/-- **Product structure of the constant-profile Gibbs law** (`σ ≤ 1/2`): there is a probability measure `μ` on the positions
(the configurational Gibbs law) such that `∫ f(x) H(v) dG_N = (∫ f dμ) · ∫ H(u₀ + √θ w) d(⊗ᵢ γ₃)` for every `f` and every
measurable `H`; in particular velocity functionals integrate under `G_N` as under `⊗ᵢ N(u₀, θ)`. -/
theorem exists_posLaw_integral_mul {a θ : ℝ} (ha : 0 < a) (hθ : 0 < θ) (u₀ : V3) {σ : ℝ} (hσ2 : σ ≤ 1 / 2) (N : ℕ) :
    ∃ μ : Measure (Fin (N + 1) → T3), IsProbabilityMeasure μ ∧
      (∀ (f : (Fin (N + 1) → T3) → ℝ) {H : (Fin (N + 1) → V3) → ℝ}, Measurable H →
        ∫ z, f (fun i => (z i).1) * H (fun i => (z i).2) ∂(localGibbsMeasure σ (fun _ => a) (fun _ => u₀) (fun _ => θ) N) =
          (∫ x, f x ∂μ) * ∫ w, H (fun i => u₀ + Real.sqrt θ • w i) ∂(Measure.pi fun _ : Fin (N + 1) => stdGaussian V3)) ∧
      ∀ {H : (Fin (N + 1) → V3) → ℝ}, Measurable H →
        ∫ z, H (fun i => (z i).2) ∂(localGibbsMeasure σ (fun _ => a) (fun _ => u₀) (fun _ => θ) N) =
          ∫ w, H (fun i => u₀ + Real.sqrt θ • w i) ∂(Measure.pi fun _ : Fin (N + 1) => stdGaussian V3) := by
  haveI := isProbabilityMeasure_localGibbsMeasure (a₀ := fun _ => a) (u₀ := fun _ => u₀) (θ₀ := fun _ => θ)
    continuous_const continuous_const continuous_const (fun _ => ha) (fun _ => hθ) hσ2 N
  set ρ : (Fin (N + 1) → T3) → ℝ≥0∞ := fun x => ENNReal.ofReal
      ((Literature.Analysis.FluidPDE.canonicalPartition (Literature.Analysis.FluidPDE.Torus.geometry (Fin 3)) (hsDiameter σ N) (N + 1)
        (localGibbsProfile (fun _ => a) (fun _ => u₀) (fun _ => θ)))⁻¹ * posWeight (fun _ => a) (hsDiameter σ N) (N + 1) x) with hρ
  have hρm : Measurable ρ := (measurable_const.mul (measurable_posWeight continuous_const _ _)).ennreal_ofReal
  set V : Measure (Fin (N + 1) → V3) := Measure.pi fun _ : Fin (N + 1) => gaussMeasure u₀ θ with hV
  -- the measure identity `G_N = (μ ⊗ V) ∘ zipConfig⁻¹`, tested against measurable `G ≥ 0`
  have hGeq : localGibbsMeasure σ (fun _ => a) (fun _ => u₀) (fun _ => θ) N = ((volume.withDensity ρ).prod V).map zipConfig := by
    refine Measure.ext_of_lintegral _ fun G hG => ?_
    have hin : Measurable fun x : Fin (N + 1) → T3 => ∫⁻ v, G (zipConfig (x, v)) ∂V :=
      (hG.comp measurable_zipConfig).lintegral_prod_right'
    rw [lintegral_localGibbsMeasure continuous_const continuous_const continuous_const (fun _ => ha.le) (fun _ => hθ) σ N hG,
      lintegral_map hG measurable_zipConfig, lintegral_prod (fun p => G (zipConfig p)) (hG.comp measurable_zipConfig).aemeasurable,
      lintegral_withDensity_eq_lintegral_mul _ hρm hin]
    rfl
  have hT : Measurable fun (w : Fin (N + 1) → V3) (i : Fin (N + 1)) => u₀ + Real.sqrt θ • w i :=
    measurable_pi_lambda _ fun i => (measurable_gaussShift u₀ θ).comp (measurable_pi_apply i)
  have hVeq : V = (Measure.pi fun _ : Fin (N + 1) => stdGaussian V3).map (fun w i => u₀ + Real.sqrt θ • w i) := by
    rw [hV, Measure.pi_map_pi (fun _ => (measurable_gaussShift u₀ θ).aemeasurable)]
    rfl
  have hprod : ∀ (f : (Fin (N + 1) → T3) → ℝ) {H : (Fin (N + 1) → V3) → ℝ}, Measurable H →
      ∫ z, f (fun i => (z i).1) * H (fun i => (z i).2) ∂(localGibbsMeasure σ (fun _ => a) (fun _ => u₀) (fun _ => θ) N) =
        (∫ x, f x ∂(volume.withDensity ρ)) *
          ∫ w, H (fun i => u₀ + Real.sqrt θ • w i) ∂(Measure.pi fun _ : Fin (N + 1) => stdGaussian V3) := by
    intro f H hH
    rw [hGeq, show (zipConfig : (Fin (N + 1) → T3) × (Fin (N + 1) → V3) → Config (N + 1) (Fin 3) T3) =
        ⇑(MeasurableEquiv.arrowProdEquivProdArrow T3 V3 (Fin (N + 1))).symm from rfl, integral_map_equiv]
    show ∫ p : (Fin (N + 1) → T3) × (Fin (N + 1) → V3), f p.1 * H p.2 ∂_ = _
    rw [integral_prod_mul, hVeq, integral_map hT.aemeasurable hH.aestronglyMeasurable]
  have hone : ∫⁻ x, ρ x = 1 :=
    lintegral_posWeight_eq_one continuous_const continuous_const continuous_const (fun _ => ha.le) (fun _ => hθ) σ N
  haveI hμ : IsProbabilityMeasure (volume.withDensity ρ) :=
    ⟨by rw [withDensity_apply _ MeasurableSet.univ, Measure.restrict_univ, hone]⟩
  refine ⟨volume.withDensity ρ, hμ, hprod, fun {H} hH => ?_⟩
  have h := hprod (fun _ => 1) hH
  simp only [one_mul, integral_const, smul_eq_mul, mul_one, probReal_univ] at h
  exact h

end Transfer

/-! ## Elementary tools -/

/-- The product Gaussian `⊗ᵢ γ₃` is invariant under relabelling the factors. -/
theorem integral_comp_perm_pi_stdGaussian {n : ℕ} (e : Equiv.Perm (Fin n)) (F : (Fin n → V3) → ℝ) :
    ∫ w, F (fun j => w (e j)) ∂(Measure.pi fun _ : Fin n => stdGaussian V3) =
      ∫ w, F w ∂(Measure.pi fun _ : Fin n => stdGaussian V3) :=
  (measurePreserving_arrowCongr' (fun _ : Fin n => stdGaussian V3) (fun _ => stdGaussian V3) e.symm
    (MeasurableEquiv.refl V3) (fun _ => MeasurePreserving.id _)).integral_comp' F

/-- Products of bounded measurable real functions are integrable under a finite measure. -/
theorem integrable_mul_of_abs_le {α : Type*} [MeasurableSpace α] {μ : Measure α} [IsFiniteMeasure μ] {f g : α → ℝ}
    (hf : Measurable f) (hg : Measurable g) {Cf Cg : ℝ} (hfC : ∀ x, |f x| ≤ Cf) (hgC : ∀ x, |g x| ≤ Cg) :
    Integrable (fun x => f x * g x) μ :=
  Integrable.of_bound (hf.mul hg).aestronglyMeasurable (Cf * Cg) (ae_of_all _ fun x => by
    rw [Real.norm_eq_abs, abs_mul]
    exact mul_le_mul (hfC x) (hgC x) (abs_nonneg _) ((abs_nonneg _).trans (hfC x)))

/-- The elementary comparison of the two shell deviation functionals: with `x = ‖p̂‖² ≥ 0`, `e = ê` and the reduced
temperature `θ̂' = (e - x)/3`, `min 1 (x + (θ̂' - 1)²) ≤ 3 min 1 (x + (e/3 - 1)²)`. -/
theorem min_shell_le {x e : ℝ} (hx : 0 ≤ x) :
    min 1 (x + ((e - x) / 3 - 1) ^ 2) ≤ 3 * min 1 (x + (e / 3 - 1) ^ 2) := by
  rcases le_or_gt 1 (x + (e / 3 - 1) ^ 2) with hc | hc
  · rw [min_eq_left hc]
    linarith [min_le_left 1 (x + ((e - x) / 3 - 1) ^ 2)]
  · rw [min_eq_right hc.le]
    refine (min_le_right _ _).trans ?_
    nlinarith [sq_nonneg (e / 3 - 1 + x / 6), mul_nonneg hx (sub_nonneg.2 hc.le), mul_nonneg hx (sq_nonneg (e / 3 - 1))]

/-- Jensen / Cauchy–Schwarz for the empirical mean: `‖n⁻¹ ∑ wᵢ‖² ≤ n⁻¹ ∑ ‖wᵢ‖²` (so the reduced temperature is `≥ 0`). -/
theorem norm_sq_mean_le {N : ℕ} (w : Fin (N + 1) → V3) :
    ‖((N : ℝ) + 1)⁻¹ • ∑ i, w i‖ ^ 2 ≤ ((N : ℝ) + 1)⁻¹ * ∑ i, ‖w i‖ ^ 2 := by
  have hn : (0 : ℝ) < (N : ℝ) + 1 := by positivity
  have h1 : ‖∑ i, w i‖ ^ 2 ≤ ((N : ℝ) + 1) * ∑ i, ‖w i‖ ^ 2 := by
    calc ‖∑ i, w i‖ ^ 2 ≤ (∑ i, ‖w i‖) ^ 2 := pow_le_pow_left₀ (norm_nonneg _) (norm_sum_le _ _) 2
      _ ≤ (Finset.univ : Finset (Fin (N + 1))).card * ∑ i, ‖w i‖ ^ 2 := sq_sum_le_card_mul_sum_sq
      _ = ((N : ℝ) + 1) * ∑ i, ‖w i‖ ^ 2 := by rw [Finset.card_univ, Fintype.card_fin]; push_cast; ring
  rw [norm_smul, mul_pow, Real.norm_eq_abs, abs_of_pos (inv_pos.2 hn)]
  calc ((N : ℝ) + 1)⁻¹ ^ 2 * ‖∑ i, w i‖ ^ 2 ≤ ((N : ℝ) + 1)⁻¹ ^ 2 * (((N : ℝ) + 1) * ∑ i, ‖w i‖ ^ 2) :=
        mul_le_mul_of_nonneg_left h1 (by positivity)
    _ = ((N : ℝ) + 1)⁻¹ * ∑ i, ‖w i‖ ^ 2 := by field_simp

attribute [local fun_prop] Literature.MathematicalPhysics.KineticTheory.continuous_configMomentum
  Literature.MathematicalPhysics.KineticTheory.continuous_configEnergy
______
[Instructions for the task]: Copy every line of the listing where the word "calc" appears.

[Answer below]:
    calc ‖∑ i, w i‖ ^ 2 ≤ (∑ i, ‖w i‖) ^ 2 := pow_le_pow_left₀ (norm_nonneg _) (norm_sum_le _ _) 2
  calc ((N : ℝ) + 1)⁻¹ ^ 2 * ‖∑ i, w i‖ ^ 2 ≤ ((N : ℝ) + 1)⁻¹ ^ 2 * (((N : ℝ) + 1) * ∑ i, ‖w i‖ ^ 2) :=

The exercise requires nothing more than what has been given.